- [Task goal] Only the lines from the start of the entries up to and including the line with "Kronecker side by" should be written out, exactly as they stand.

- [Stored data entries]
######

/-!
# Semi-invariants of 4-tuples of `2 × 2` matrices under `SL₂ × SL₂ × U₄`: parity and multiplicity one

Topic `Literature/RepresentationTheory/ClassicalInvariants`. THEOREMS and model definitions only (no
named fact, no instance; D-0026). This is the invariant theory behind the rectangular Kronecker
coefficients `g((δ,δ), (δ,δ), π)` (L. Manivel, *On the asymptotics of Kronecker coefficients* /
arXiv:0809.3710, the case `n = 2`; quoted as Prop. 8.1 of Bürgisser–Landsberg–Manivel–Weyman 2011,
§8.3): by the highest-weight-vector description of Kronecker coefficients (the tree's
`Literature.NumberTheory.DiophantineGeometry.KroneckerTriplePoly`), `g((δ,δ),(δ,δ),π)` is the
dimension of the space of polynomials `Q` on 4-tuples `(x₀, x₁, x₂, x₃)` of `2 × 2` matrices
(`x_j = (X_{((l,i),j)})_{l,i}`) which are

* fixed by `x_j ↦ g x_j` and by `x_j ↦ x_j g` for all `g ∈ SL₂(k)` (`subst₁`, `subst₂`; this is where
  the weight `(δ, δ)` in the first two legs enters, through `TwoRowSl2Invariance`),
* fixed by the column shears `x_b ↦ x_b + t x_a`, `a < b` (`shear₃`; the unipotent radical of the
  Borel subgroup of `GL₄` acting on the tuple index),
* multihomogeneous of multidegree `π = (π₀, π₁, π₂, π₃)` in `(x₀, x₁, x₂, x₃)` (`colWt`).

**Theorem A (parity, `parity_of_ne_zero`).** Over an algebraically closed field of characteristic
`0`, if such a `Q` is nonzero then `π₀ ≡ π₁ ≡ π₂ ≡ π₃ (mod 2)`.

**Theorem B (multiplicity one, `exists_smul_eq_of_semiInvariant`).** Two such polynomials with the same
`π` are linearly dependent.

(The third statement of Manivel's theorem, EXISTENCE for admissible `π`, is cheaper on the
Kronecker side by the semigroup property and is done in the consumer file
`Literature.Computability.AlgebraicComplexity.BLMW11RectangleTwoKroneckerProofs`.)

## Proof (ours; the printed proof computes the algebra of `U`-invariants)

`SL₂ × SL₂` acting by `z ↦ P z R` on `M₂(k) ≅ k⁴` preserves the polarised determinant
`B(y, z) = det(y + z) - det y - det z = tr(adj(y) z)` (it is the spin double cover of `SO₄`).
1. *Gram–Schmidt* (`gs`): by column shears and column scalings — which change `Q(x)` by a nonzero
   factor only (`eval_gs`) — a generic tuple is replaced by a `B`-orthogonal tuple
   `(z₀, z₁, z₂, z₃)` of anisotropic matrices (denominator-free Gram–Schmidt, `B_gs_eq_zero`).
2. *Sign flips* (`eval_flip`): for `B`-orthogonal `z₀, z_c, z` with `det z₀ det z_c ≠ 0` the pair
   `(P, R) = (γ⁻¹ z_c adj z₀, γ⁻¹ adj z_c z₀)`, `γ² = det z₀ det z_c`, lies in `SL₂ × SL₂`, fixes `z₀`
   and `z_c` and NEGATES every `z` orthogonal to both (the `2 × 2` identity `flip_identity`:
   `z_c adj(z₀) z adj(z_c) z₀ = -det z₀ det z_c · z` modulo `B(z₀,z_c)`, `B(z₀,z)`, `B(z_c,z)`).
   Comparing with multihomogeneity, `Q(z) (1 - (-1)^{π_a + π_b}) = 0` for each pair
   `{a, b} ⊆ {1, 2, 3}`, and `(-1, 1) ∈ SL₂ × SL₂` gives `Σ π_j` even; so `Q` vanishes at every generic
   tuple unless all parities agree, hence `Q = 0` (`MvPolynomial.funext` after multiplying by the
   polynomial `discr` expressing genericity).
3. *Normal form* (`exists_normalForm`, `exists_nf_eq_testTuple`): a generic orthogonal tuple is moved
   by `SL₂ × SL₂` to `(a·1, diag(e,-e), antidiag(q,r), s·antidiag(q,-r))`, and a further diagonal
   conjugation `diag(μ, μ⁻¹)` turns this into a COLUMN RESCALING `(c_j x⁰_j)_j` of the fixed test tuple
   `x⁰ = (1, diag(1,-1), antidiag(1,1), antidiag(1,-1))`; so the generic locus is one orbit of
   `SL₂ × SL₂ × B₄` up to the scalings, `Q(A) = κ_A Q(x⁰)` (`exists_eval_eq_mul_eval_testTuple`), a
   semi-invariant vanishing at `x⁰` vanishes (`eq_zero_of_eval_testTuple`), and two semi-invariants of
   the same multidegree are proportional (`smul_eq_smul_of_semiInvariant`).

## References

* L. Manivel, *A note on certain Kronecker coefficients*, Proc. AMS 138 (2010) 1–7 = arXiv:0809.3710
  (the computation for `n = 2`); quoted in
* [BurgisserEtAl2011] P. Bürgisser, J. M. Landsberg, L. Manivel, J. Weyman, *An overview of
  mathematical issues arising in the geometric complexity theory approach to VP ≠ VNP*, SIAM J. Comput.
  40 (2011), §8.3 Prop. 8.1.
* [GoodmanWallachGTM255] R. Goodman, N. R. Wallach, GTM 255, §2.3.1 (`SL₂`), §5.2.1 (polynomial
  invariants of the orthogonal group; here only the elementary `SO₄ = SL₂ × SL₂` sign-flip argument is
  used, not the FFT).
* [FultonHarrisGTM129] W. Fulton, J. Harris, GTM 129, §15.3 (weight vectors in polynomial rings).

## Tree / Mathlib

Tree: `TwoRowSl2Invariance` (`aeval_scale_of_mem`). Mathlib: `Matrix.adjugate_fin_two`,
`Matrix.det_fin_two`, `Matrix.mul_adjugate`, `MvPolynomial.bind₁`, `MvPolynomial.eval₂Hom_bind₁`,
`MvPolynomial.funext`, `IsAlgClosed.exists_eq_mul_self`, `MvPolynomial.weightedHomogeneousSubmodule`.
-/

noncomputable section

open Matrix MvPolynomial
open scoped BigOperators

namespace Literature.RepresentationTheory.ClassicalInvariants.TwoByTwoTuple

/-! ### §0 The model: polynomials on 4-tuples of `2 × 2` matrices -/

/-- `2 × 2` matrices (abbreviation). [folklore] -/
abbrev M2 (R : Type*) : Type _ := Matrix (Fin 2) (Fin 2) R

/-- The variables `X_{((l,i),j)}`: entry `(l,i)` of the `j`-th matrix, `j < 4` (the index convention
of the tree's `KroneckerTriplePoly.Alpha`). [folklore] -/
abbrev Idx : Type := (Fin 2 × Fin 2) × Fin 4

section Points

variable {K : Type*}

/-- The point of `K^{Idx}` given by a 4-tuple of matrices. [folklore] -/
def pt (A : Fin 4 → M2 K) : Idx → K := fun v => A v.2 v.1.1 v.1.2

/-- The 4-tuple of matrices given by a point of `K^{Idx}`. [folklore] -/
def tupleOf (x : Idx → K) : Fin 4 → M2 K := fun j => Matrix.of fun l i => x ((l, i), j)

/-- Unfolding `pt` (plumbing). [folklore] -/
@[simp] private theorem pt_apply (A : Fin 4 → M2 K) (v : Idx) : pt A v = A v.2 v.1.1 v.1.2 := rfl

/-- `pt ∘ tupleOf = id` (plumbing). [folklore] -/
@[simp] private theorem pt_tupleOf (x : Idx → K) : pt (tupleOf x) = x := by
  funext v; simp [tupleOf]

######

- [Answer to this problem]
/-!
# Semi-invariants of 4-tuples of `2 × 2` matrices under `SL₂ × SL₂ × U₄`: parity and multiplicity one

Topic `Literature/RepresentationTheory/ClassicalInvariants`. THEOREMS and model definitions only (no
named fact, no instance; D-0026). This is the invariant theory behind the rectangular Kronecker
coefficients `g((δ,δ), (δ,δ), π)` (L. Manivel, *On the asymptotics of Kronecker coefficients* /
arXiv:0809.3710, the case `n = 2`; quoted as Prop. 8.1 of Bürgisser–Landsberg–Manivel–Weyman 2011,
§8.3): by the highest-weight-vector description of Kronecker coefficients (the tree's
`Literature.NumberTheory.DiophantineGeometry.KroneckerTriplePoly`), `g((δ,δ),(δ,δ),π)` is the
dimension of the space of polynomials `Q` on 4-tuples `(x₀, x₁, x₂, x₃)` of `2 × 2` matrices
(`x_j = (X_{((l,i),j)})_{l,i}`) which are

* fixed by `x_j ↦ g x_j` and by `x_j ↦ x_j g` for all `g ∈ SL₂(k)` (`subst₁`, `subst₂`; this is where
  the weight `(δ, δ)` in the first two legs enters, through `TwoRowSl2Invariance`),
* fixed by the column shears `x_b ↦ x_b + t x_a`, `a < b` (`shear₃`; the unipotent radical of the
  Borel subgroup of `GL₄` acting on the tuple index),
* multihomogeneous of multidegree `π = (π₀, π₁, π₂, π₃)` in `(x₀, x₁, x₂, x₃)` (`colWt`).

**Theorem A (parity, `parity_of_ne_zero`).** Over an algebraically closed field of characteristic
`0`, if such a `Q` is nonzero then `π₀ ≡ π₁ ≡ π₂ ≡ π₃ (mod 2)`.

**Theorem B (multiplicity one, `exists_smul_eq_of_semiInvariant`).** Two such polynomials with the same
`π` are linearly dependent.

(The third statement of Manivel's theorem, EXISTENCE for admissible `π`, is cheaper on the
Kronecker side by the semigroup property and is done in the consumer file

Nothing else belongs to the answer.